## Simple RNN Implementation

This implementation of a Simple RNN follows the basic structure of recurrent neural networks, designed to process sequential data.

1. **Initialization**:  
   - The weights for input-to-hidden, hidden-to-hidden, and hidden-to-output connections are initialized.
   - Bias terms are added for the hidden and output layers. The weights are scaled appropriately to work well with the $\tanh$ activation function.

2. **Forward Pass**:  
   - For each time step in the sequence:
     - The hidden state is updated using the input, previous hidden state, and hidden weights.
     - The output is calculated based on the current hidden state and the output weights.
   - This process captures temporal dependencies in the sequence.

3. **Backward Pass**:  
   - Gradients of the loss function are computed using backpropagation through time (BPTT).
   - Since each hidden state affects multiple outputs, gradients are accumulated across time steps.
   - The weights and biases are updated using the accumulated gradients to minimize the loss.

4. **Training Loop**:  
   - The network is trained iteratively over multiple epochs, processing the input sequence through forward and backward passes and updating parameters.


In [1]:
import pandas as pd
import numpy as np

# Read in our data, and fill missing values
data = pd.read_csv("clean_weather.csv", index_col=0)
data = data.ffill()

# Display a sequence of temperatures
data["tmax"].head(10)

1970-01-01    60.0
1970-01-02    52.0
1970-01-03    52.0
1970-01-04    53.0
1970-01-05    52.0
1970-01-06    50.0
1970-01-07    52.0
1970-01-08    56.0
1970-01-09    54.0
1970-01-10    57.0
Name: tmax, dtype: float64

The sequence has 10 elements.  The first sequence element (at time step 0) is `60`.  The second sequence element (at time step 1) is `52`, and so on.


In [2]:
# Turn our sequence into a single row of data
data["tmax"].head(10).to_numpy()[np.newaxis,:]

array([[60., 52., 52., 53., 52., 50., 52., 56., 54., 57.]])

## Full Forward Pass

In this section, we will construct a complete forward pass for a Recurrent Neural Network (RNN). The process begins with the initialization of weights and biases, ensuring that bias terms are incorporated into both the hidden and output layers.

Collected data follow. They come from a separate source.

import Summits.BirchSwinnertonDyer.Rank1Residual.WAll.TargetAdditiveAtThreeWildTwinSlices
import Summits.BirchSwinnertonDyer.Rank1Residual.Additive.WildThreeRefinedKolyvagin
import HarnessLib
import HarnessLib.Audit.Tags

/-!
# Rung W-ALL, row 2 at `p = 3`: the wild rank-one ONTO atom cut along 3-adic TOWER surjectivity —
# the attacked cell and the declared residual of route `SemiOrdinaryEisensteinDescent` as named leaves
# (cell `bsd-wall`, lane (2), seat `bsd-wall-ty-1` g9; new small file importing
# `WAll.TargetAdditiveAtThreeWildTwinSlices`)

HONEST FRAMING (run/shared/lean/pub/bsd-wall/; brief `WALL-BRIEF-v1.md` sha16 b966bf16da27706e §2; cell
`TYPING-CHECKLIST.md` T7 «residuals are leaf-verbatim»): BOOKKEEPING ONLY — nothing asserted, nothing
booked, no named fact, no published theorem restated; every `@[conjecture]` below is an OPEN obligation
shape of the W-ALL books, and every theorem is excluded middle on ONE predicate.

THE CUT. The landed onto atom `WAllExclAddWildRankOneSurj` (`TargetAdditiveAtThreePotSSImage.lean`
:141; non-CM, `Additive.ClassO6 W 3`, `ρ̄_{E,3}` onto `GL₂(𝔽₃)`, `r = 1` ⇒ `BSD(E,3)`; 3 894 → 3 893 classes
of record) is the closes-target of the sixth lane-3 route `route-BirchSwinnertonDyer-SemiOrdinaryEisensteinDescent`
(SOED; planner `bsd-wall-pss3` g4, DRAFT rev 1 2026-08-27T14:2xZ, rung label «W-ALL/2@3.O6.r1.surj»). Its
kernel `EisensteinKernelAtThree` (item 20485) reads `BSD₃` on the rows whose 3-ADIC TOWER
`ρ_{E,3ⁿ} : Γ_ℚ → GL₂(ℤ/3ⁿ)` is onto for every `n ≥ 1` (`Rank1Residual.AdditiveThree.TowerSurjThree`,
`Additive/WildThreeRefinedKolyvagin.lean` :138 — Kolyvagin's `3 ∉ B(E)`; NOT implied by onto mod `3`,
Elkies' mod-`9` defects) and DECLARES the complement residual: item stmt-BirchSwinnertonDyer-20484
`WildRankOneSurjNonTowerAtThree` («onto mod 3, tower not onto, r = 1 ⇒ BSD₃»; mass uncensused — census
ask «galrep mod 9 on the 3 894 classes» pending). This file names both sides as W-ALL leaves:

* `WAllExclAddWildRankOneSurjTower` :  the ATTACKED CELL of SOED (onto ∧ tower-onto).
* `WAllExclAddWildRankOneSurjNonTower` : the RESIDUAL = item 20484 VERBATIM (same binder order
  `¬CM → ClassO6 → Surj → ¬TowerSurjThree → r = 1`; `Iff.rfl` against the Theses decl, scratch-checked).

Glue (excluded middle on `TowerSurjThree W`, EXACT): `wAllExclAddWildRankOneSurj_iff_tower_nonTower`;
each slice ⇐ the onto atom ⇐ `WAllExclAddWildRankOne` ⇐ `WAll`; registry key
`wAllExclAddWildRankOne_of_towerAtoms` (wild r1 ⇐ reducible ∧ tower ∧ non-tower ∧ normaliser). The tower
cut is INDEPENDENT of the twin cut of `TargetAdditiveAtThreeWildTwinSlices.lean` (UTD's cell): both are
exact partitions of the same onto atom; `wAllExclAddWildRankOneSurjTwin_of_tower_of_nonTower` etc. record
the cross implications that need no choice.

References: `WAll/TargetAdditiveAtThreePotSSImage.lean` (the onto atom and `wAllExclAddWildRankOne_iff_images`),
`WAll/TargetAdditiveAtThreeWildTwinSlices.lean` (twin cut), `Additive/WildThreeRefinedKolyvagin.lean`
(`TowerSurjThree`), `Theses/SemiOrdinaryEisensteinDescent.lean` (items 20484 / 20485 / 20486); HOME
`WALL-TABLE.md` row 2·3@3, `bsd-wall-ty-1/LEAF-FQNS.md`; [cite: GrossLMS1991, §1 (the set B(E))];
[cite: Miller2011LMS, §1 and Def. 1.1] (the currency `BSD(E,p)`).
-/

noncomputable section

open scoped Classical

open WeierstrassCurve Literature.NumberTheory.EllipticCurves
  Literature.NumberTheory.EllipticCurves.Rank1Residual Literature.NumberTheory.EllipticCurves.ModularForms
open Summit.BirchSwinnertonDyer.Rank1Residual

set_option autoImplicit false

namespace Summit.BirchSwinnertonDyer

/-! ### §1. The onto atom cut along «3-adic tower onto» -/

/-- **Wild additive `3`, rank one, onto mod `3` AND tower-onto (OPEN)** — the ATTACKED CELL of route
`SemiOrdinaryEisensteinDescent`: non-CM, `Additive.ClassO6 W 3`, `ρ̄_{E,3}` onto, `ρ_{E,3ⁿ}` onto for all
`n ≥ 1` (`AdditiveThree.TowerSurjThree W`), `r = 1` ⇒ `BSD(E,3)`. Mass: the 3 893 onto classes of record
minus the (uncensused, «rare») mod-`9`-defect rows. [folklore] -/
@[conjecture] def WAllExclAddWildRankOneSurjTower : Prop :=
  ∀ (W : WeierstrassCurve ℚ) [W.IsElliptic] [W.IsGloballyMinimal],
    ¬ W.HasCM → Additive.ClassO6 W 3 → W.HasSurjectiveModNGaloisRep 3 →
      AdditiveThree.TowerSurjThree W → W.analyticRank = 1 → BSDp W 3

/-- **Wild additive `3`, rank one, onto mod `3`, tower NOT onto (OPEN)** — the statement of route item
`WildRankOneSurjNonTowerAtThree` (stmt-BirchSwinnertonDyer-20484) VERBATIM, the declared residual of
`SemiOrdinaryEisensteinDescent`: non-CM, `Additive.ClassO6 W 3`, `ρ̄_{E,3}` onto but
`¬ AdditiveThree.TowerSurjThree W` (some `ρ_{E,3ⁿ}`, `n ≥ 2`, not onto: Elkies' mod-`9` defects),
`r = 1` ⇒ `BSD(E,3)`. [folklore] -/
@[conjecture] def WAllExclAddWildRankOneSurjNonTower : Prop :=
  ∀ (W : WeierstrassCurve ℚ) [W.IsElliptic] [W.IsGloballyMinimal],
    ¬ W.HasCM → Additive.ClassO6 W 3 → W.HasSurjectiveModNGaloisRep 3 →
      ¬ AdditiveThree.TowerSurjThree W → W.analyticRank = 1 → BSDp W 3

/-! ### §2. Glue (excluded middle only) -/

/-- **Onto atom ⟺ tower cell ∧ non-tower residual** (excluded middle on `TowerSurjThree W`; EXACT).
[folklore] -/
theorem wAllExclAddWildRankOneSurj_iff_tower_nonTower :
    WAllExclAddWildRankOneSurj ↔
      WAllExclAddWildRankOneSurjTower ∧ WAllExclAddWildRankOneSurjNonTower :=
  ⟨fun h ↦ ⟨fun W _ _ hcm hO hs _ hr ↦ h W hcm hO hs hr, fun W _ _ hcm hO hs _ hr ↦ h W hcm hO hs hr⟩,
    fun ⟨hT, hN⟩ W _ _ hcm hO hs hr ↦ by
      by_cases ht : AdditiveThree.TowerSurjThree W
      · exact hT W hcm hO hs ht hr
      · exact hN W hcm hO hs ht hr⟩

/-- Onto atom ⇐ the two tower slices (the shape SOED's `closes` + its residual item feed). [folklore] -/
theorem wAllExclAddWildRankOneSurj_of_tower_of_nonTower (hT : WAllExclAddWildRankOneSurjTower)
    (hN : WAllExclAddWildRankOneSurjNonTower) : WAllExclAddWildRankOneSurj :=
  wAllExclAddWildRankOneSurj_iff_tower_nonTower.2 ⟨hT, hN⟩

/-- The two tower slices ⇐ the onto atom. [folklore] -/
theorem towerSlices_of_wAllExclAddWildRankOneSurj (h : WAllExclAddWildRankOneSurj) :
    WAllExclAddWildRankOneSurjTower ∧ WAllExclAddWildRankOneSurjNonTower :=
  wAllExclAddWildRankOneSurj_iff_tower_nonTower.1 h

/-- The two tower slices ⇐ the wild rank-one leaf `WAllExclAddWildRankOne`. [folklore] -/
theorem towerSlices_of_wAllExclAddWildRankOne (h : WAllExclAddWildRankOne) :
    WAllExclAddWildRankOneSurjTower ∧ WAllExclAddWildRankOneSurjNonTower :=
  towerSlices_of_wAllExclAddWildRankOneSurj (wAllExclAddWildRankOne_iff_images.1 h).2.1

/-- The two tower slices follow from `WAll` (each is an instance of it). [folklore] -/
theorem towerSlices_of_wAll (h : WAll) :
    WAllExclAddWildRankOneSurjTower ∧ WAllExclAddWildRankOneSurjNonTower :=
  towerSlices_of_wAllExclAddWildRankOne (cellsAtThree_of_wAll h).2.2.2.2.2.2

/-! ### §3. Registry key and the cross implications with the twin cut -/

/-- **Wild rank one (`WAllExclAddWildRankOne`, the registered slice) ⇐ reducible ∧ tower ∧ non-tower ∧
normaliser** — the image menu of `wAllExclAddWildRankOne_iff_images` with the onto atom read through the
tower cut; feed the result where `Rank1Residual.WAll` registries take `WAllExclAddWildRankOne`.
[folklore] -/
theorem wAllExclAddWildRankOne_of_towerAtoms (hR : WAllExclAddWildRankOneRed)
    (hT : WAllExclAddWildRankOneSurjTower) (hN : WAllExclAddWildRankOneSurjNonTower)
    (hNS : WAllExclAddWildRankOneIrrNotSurj) : WAllExclAddWildRankOne :=
  wAllExclAddWildRankOne_iff_images.2 ⟨hR, wAllExclAddWildRankOneSurj_of_tower_of_nonTower hT hN, hNS⟩

/-- Tower slices ⇒ the twin slices of UTD's cut (through the common onto atom). [folklore] -/
theorem twinSlices_of_tower_of_nonTower (hT : WAllExclAddWildRankOneSurjTower)
    (hN : WAllExclAddWildRankOneSurjNonTower) :
    WAllExclAddWildRankOneSurjTwin ∧ WAllExclAddWildRankOneSurjTwinless :=
  wAllExclAddWildRankOneSurj_iff_surjTwin_surjTwinless.1
    (wAllExclAddWildRankOneSurj_of_tower_of_nonTower hT hN)

/-- Twin slices ⇒ the tower slices (through the common onto atom). [folklore] -/
theorem towerSlices_of_surjTwin_of_surjTwinless (hC : WAllExclAddWildRankOneSurjTwin)
    (hL : WAllExclAddWildRankOneSurjTwinless) :
    WAllExclAddWildRankOneSurjTower ∧ WAllExclAddWildRankOneSurjNonTower :=
  towerSlices_of_wAllExclAddWildRankOneSurj
    (wAllExclAddWildRankOneSurj_iff_surjTwin_surjTwinless.2 ⟨hC, hL⟩)

end Summit.BirchSwinnertonDyer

To ensure compatibility with the $\tanh$ activation function, the weights and biases will be appropriately scaled. Specifically:

- **Input and hidden weights**: These are initialized with small values to prevent the $\tanh$ nonlinearity from saturating, where it squashes inputs to either `1` or `-1`.
- **Output weights**: These are initialized with larger values, compensating for the fact that the hidden layer outputs are constrained to the range `[-1, 1]`.

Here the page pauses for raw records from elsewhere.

/-- **Distinct values: a moving body point is not a static point.** [folklore] -/
theorem moving_ne_static {u u' s s' : ℝ} {n n' : ℤ} (hs : s ∈ Icc (1 : ℝ) 2) (hs' : s' ∈ Icc (1 : ℝ) 2)
    (hz : ¬ S.Zone ((S.md sg hsg am l δ ham hl hδ hδ8 hl_le hδ_room hδ_up hδ_clean).seg'.θhat (u - n)))
    (hn' : toIcoMod zero_lt_one ((S.md sg hsg am l δ ham hl hδ hδ8 hl_le hδ_room hδ_up hδ_clean).chart.θlo - 1 / 2) u' = u' - n')
    (h' : u' - n' ∉ Ioo (S.md sg hsg am l δ ham hl hδ hδ8 hl_le hδ_room hδ_up hδ_clean).seg'.uA (S.md sg hsg am l δ ham hl hδ hδ8 hl_le hδ_room hδ_up hδ_clean).seg'.uD ∨ S.Zone ((S.md sg hsg am l δ ham hl hδ hδ8 hl_le hδ_room hδ_up hδ_clean).seg'.θhat (u' - n')))
    (he : shuffle (S.moving sg hsg am l δ ham hl hδ hδ8 hl_le hδ_room hδ_up hδ_clean ((2 * π)⁻¹ * (S.md sg hsg am l δ ham hl hδ hδ8 hl_le hδ_room hδ_up hδ_clean).seg'.θhat (u - n), s)) + (((n : ℝ), 0), (0, 0)) =
      (S.c₀ sg hsg am l δ ham hl hδ hδ8 hl_le hδ_room hδ_up hδ_clean hη1 hℓη hρη haε).c (u', s')) : False := by
  have hbody := S.height_moving_body sg hsg am l δ ham hl hδ hδ8 hl_le hδ_room hδ_up hδ_clean (S.forall_of_not_zone hz) s
  have hpos : 0 < l * (5 * S.a / 8) := by have := S.a_pos; positivity
  rcases S.static_cases sg hsg am l δ ham hl hδ hδ8 hl_le hδ_room hδ_up hδ_clean hη1 hℓη hρη haε hn' h' s' with hlow | ⟨hmid, hz', heq⟩
  · -- heights
    have h2 := congrArg (fun q : (ℝ × ℝ) × (ℝ × ℝ) ↦ q.2.1) he
    simp only [Prod.snd_add, Prod.fst_add, add_zero, shuffle] at h2
    linarith
  · -- a strip point of the picture: the annulus is injective
    rw [heq] at he
    -- the shifts agree
    have T := S.tubeFit₁ sg hsg am l δ ham hl hδ hδ8 hl_le hδ_room hδ_up hδ_clean hη1 hℓη hρη haε
    have h0 := congrArg (fun q : (ℝ × ℝ) × (ℝ × ℝ) ↦ q.1.1) he
    simp only [Prod.fst_add, shuffle] at h0
    have hb1 := (S.moving_bounds sg hsg am l δ ham hl hδ hδ8 hl_le hδ_room hδ_up hδ_clean ((2 * π)⁻¹ * (S.md sg hsg am l δ ham hl hδ hδ8 hl_le hδ_room hδ_up hδ_clean).seg'.θhat (u - n), s)).1
    have hb2 : |(S.md sg hsg am l δ ham hl hδ hδ8 hl_le hδ_room hδ_up hδ_clean).piece.pMid (u' - n') 0| ≤ η / 4 := by
      have := T.kθ ((S.md sg hsg am l δ ham hl hδ hδ8 hl_le hδ_room hδ_up hδ_clean).seg'.θhat (u' - n'))
      rw [KnotPiece.pMid, abs_le]; exact ⟨by linarith [this.1], by linarith [this.2]⟩
    have hρ := S.two_l_ρ'_le_eta l hρη
    have hnn : n = n' := by
      have h1 : |((n : ℝ)) - n'| < 1 := by
        have : (n : ℝ) - n' = (S.md sg hsg am l δ ham hl hδ hδ8 hl_le hδ_room hδ_up hδ_clean).piece.pMid (u' - n') 0 - (S.moving sg hsg am l δ ham hl hδ hδ8 hl_le hδ_room hδ_up hδ_clean ((2 * π)⁻¹ * (S.md sg hsg am l δ ham hl hδ hδ8 hl_le hδ_room hδ_up hδ_clean).seg'.θhat (u - n), s)).1 0 := by
          linarith
        rw [this]
        calc |(S.md sg hsg am l δ ham hl hδ hδ8 hl_le hδ_room hδ_up hδ_clean).piece.pMid (u' - n') 0 - (S.moving sg hsg am l δ ham hl hδ hδ8 hl_le hδ_room hδ_up hδ_clean ((2 * π)⁻¹ * (S.md sg hsg am l δ ham hl hδ hδ8 hl_le hδ_room hδ_up hδ_clean).seg'.θhat (u - n), s)).1 0|
            ≤ |(S.md sg hsg am l δ ham hl hδ hδ8 hl_le hδ_room hδ_up hδ_clean).piece.pMid (u' - n') 0| + |(S.moving sg hsg am l δ ham hl hδ hδ8 hl_le hδ_room hδ_up hδ_clean ((2 * π)⁻¹ * (S.md sg hsg am l δ ham hl hδ hδ8 hl_le hδ_room hδ_up hδ_clean).seg'.θhat (u - n), s)).1 0| := abs_sub _ _
          _ < 1 := by linarith
      have : |n - n'| < (1 : ℤ) := by exact_mod_cast h1
      linarith [Int.abs_lt_one_iff.1 this]
    subst hnn
    have he' : shuffle (S.moving sg hsg am l δ ham hl hδ hδ8 hl_le hδ_room hδ_up hδ_clean ((2 * π)⁻¹ * (S.md sg hsg am l δ ham hl hδ hδ8 hl_le hδ_room hδ_up hδ_clean).seg'.θhat (u - n), s)) =
        shuffle ((S.md sg hsg am l δ ham hl hδ hδ8 hl_le hδ_room hδ_up hδ_clean).piece.pMid (u' - n), s') := add_right_cancel he
    have he'' := shuffle_injective he'
    -- read as positions and times
    have hposeq : (S.moving sg hsg am l δ ham hl hδ hδ8 hl_le hδ_room hδ_up hδ_clean ((2 * π)⁻¹ * (S.md sg hsg am l δ ham hl hδ hδ8 hl_le hδ_room hδ_up hδ_clean).seg'.θhat (u - n), s)).1 = (S.md sg hsg am l δ ham hl hδ hδ8 hl_le hδ_room hδ_up hδ_clean).piece.k (2 * π * ((2 * π)⁻¹ * (S.md sg hsg am l δ ham hl hδ hδ8 hl_le hδ_room hδ_up hδ_clean).seg'.θhat (u' - n))) := by
      rw [← mul_assoc, mul_inv_cancel₀ (by positivity), one_mul]
      exact congrArg Prod.fst he''
    have htime : (S.moving sg hsg am l δ ham hl hδ hδ8 hl_le hδ_room hδ_up hδ_clean ((2 * π)⁻¹ * (S.md sg hsg am l δ ham hl hδ hδ8 hl_le hδ_room hδ_up hδ_clean).seg'.θhat (u - n), s)).2 = s' := congrArg Prod.snd he''
    have hF := S.F_eq_of_moving_eq_strip sg hsg am l δ ham hl hδ hδ8 hl_le hδ_room hδ_up hδ_clean hz' hposeq htime
    obtain ⟨-, m, hm⟩ := D.inj ((2 * π)⁻¹ * (S.md sg hsg am l δ ham hl hδ hδ8 hl_le hδ_room hδ_up hδ_clean).seg'.θhat (u - n), s) ((2 * π)⁻¹ * (S.md sg hsg am l δ ham hl hδ hδ8 hl_le hδ_room hδ_up hδ_clean).seg'.θhat (u' - n), s') hs hs' hF
    simp only at hm
    exact hz ((S.zone_iff_of_eq hm).1 hz')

While a complete RNN can learn optimal parameters through training, initializing weights and biases within these ranges facilitates the gradient descent process, improving convergence behavior.


In [15]:
np.random.seed(0)

# Define our weights and biases
# Scale them down so values get through the tanh nonlinearity
i_weight = np.random.rand(1,5) / 5 - .1
h_weight = np.random.rand(5,5) / 5 - .1
h_bias = np.random.rand(1,5) / 5 - .1

# Tanh pushes values to between -1 and 1, so scale up the output weights
o_weight = np.random.rand(5,1) * 50
o_bias = np.random.rand(1,1)

Then we can write the forward pass as a for loop.  This loop will process sequence elements one by one.  We'll store the output prediction and the hidden state:

In [150]:
# An array to store the output predictions
outputs = np.zeros(3)
# An array to store hidden states for use in backpropagation
hiddens = np.zeros((3, 5))

# This will store the previous hidden state, since we'll need it to calculate the current hidden step
prev_hidden = None
sequence = data["tmax"].tail(3).to_numpy()

for i in range(3):
    # Get the input sequence at the given position
    x = sequence[i].reshape(1,1)

    # Multiply input by input weight
    xi = x @ i_weight
    if prev_hidden is not None:
        # Add previous hidden to input
        xh = xi + prev_hidden @ h_weight + h_bias
    else:
        xh = xi

    # Apply our activation function
    xh = np.tanh(xh)
    prev_hidden = xh
    hiddens[i,] = xh

    # Multiply by the output weight
    xo = xh @ o_weight + o_bias
    outputs[i] = xo

A lot of the above step is very similar to backpropagation in a dense neural network.  The main difference comes in the next sequence position (1) where we need to consider multiple gradients at the hidden step:

In [159]:
l1_grad = loss_grad[1].reshape(1,1)

o_weight_grad += hiddens[1][:,np.newaxis] @ l1_grad
o_bias_grad += np.mean(l1_grad)

h1_grad = l1_grad @ o_weight.T

# We do have a next sequence position (2), so we need to include that gradient
# We multiply the h2 gradient by the weight to pull it back to the current sequence position
h1_grad += h2_grad @ h_weight.T

# The rest of the operation is the same
tanh_deriv = 1 - hiddens[1,:][np.newaxis,:] ** 2
h1_grad = np.multiply(h1_grad, tanh_deriv)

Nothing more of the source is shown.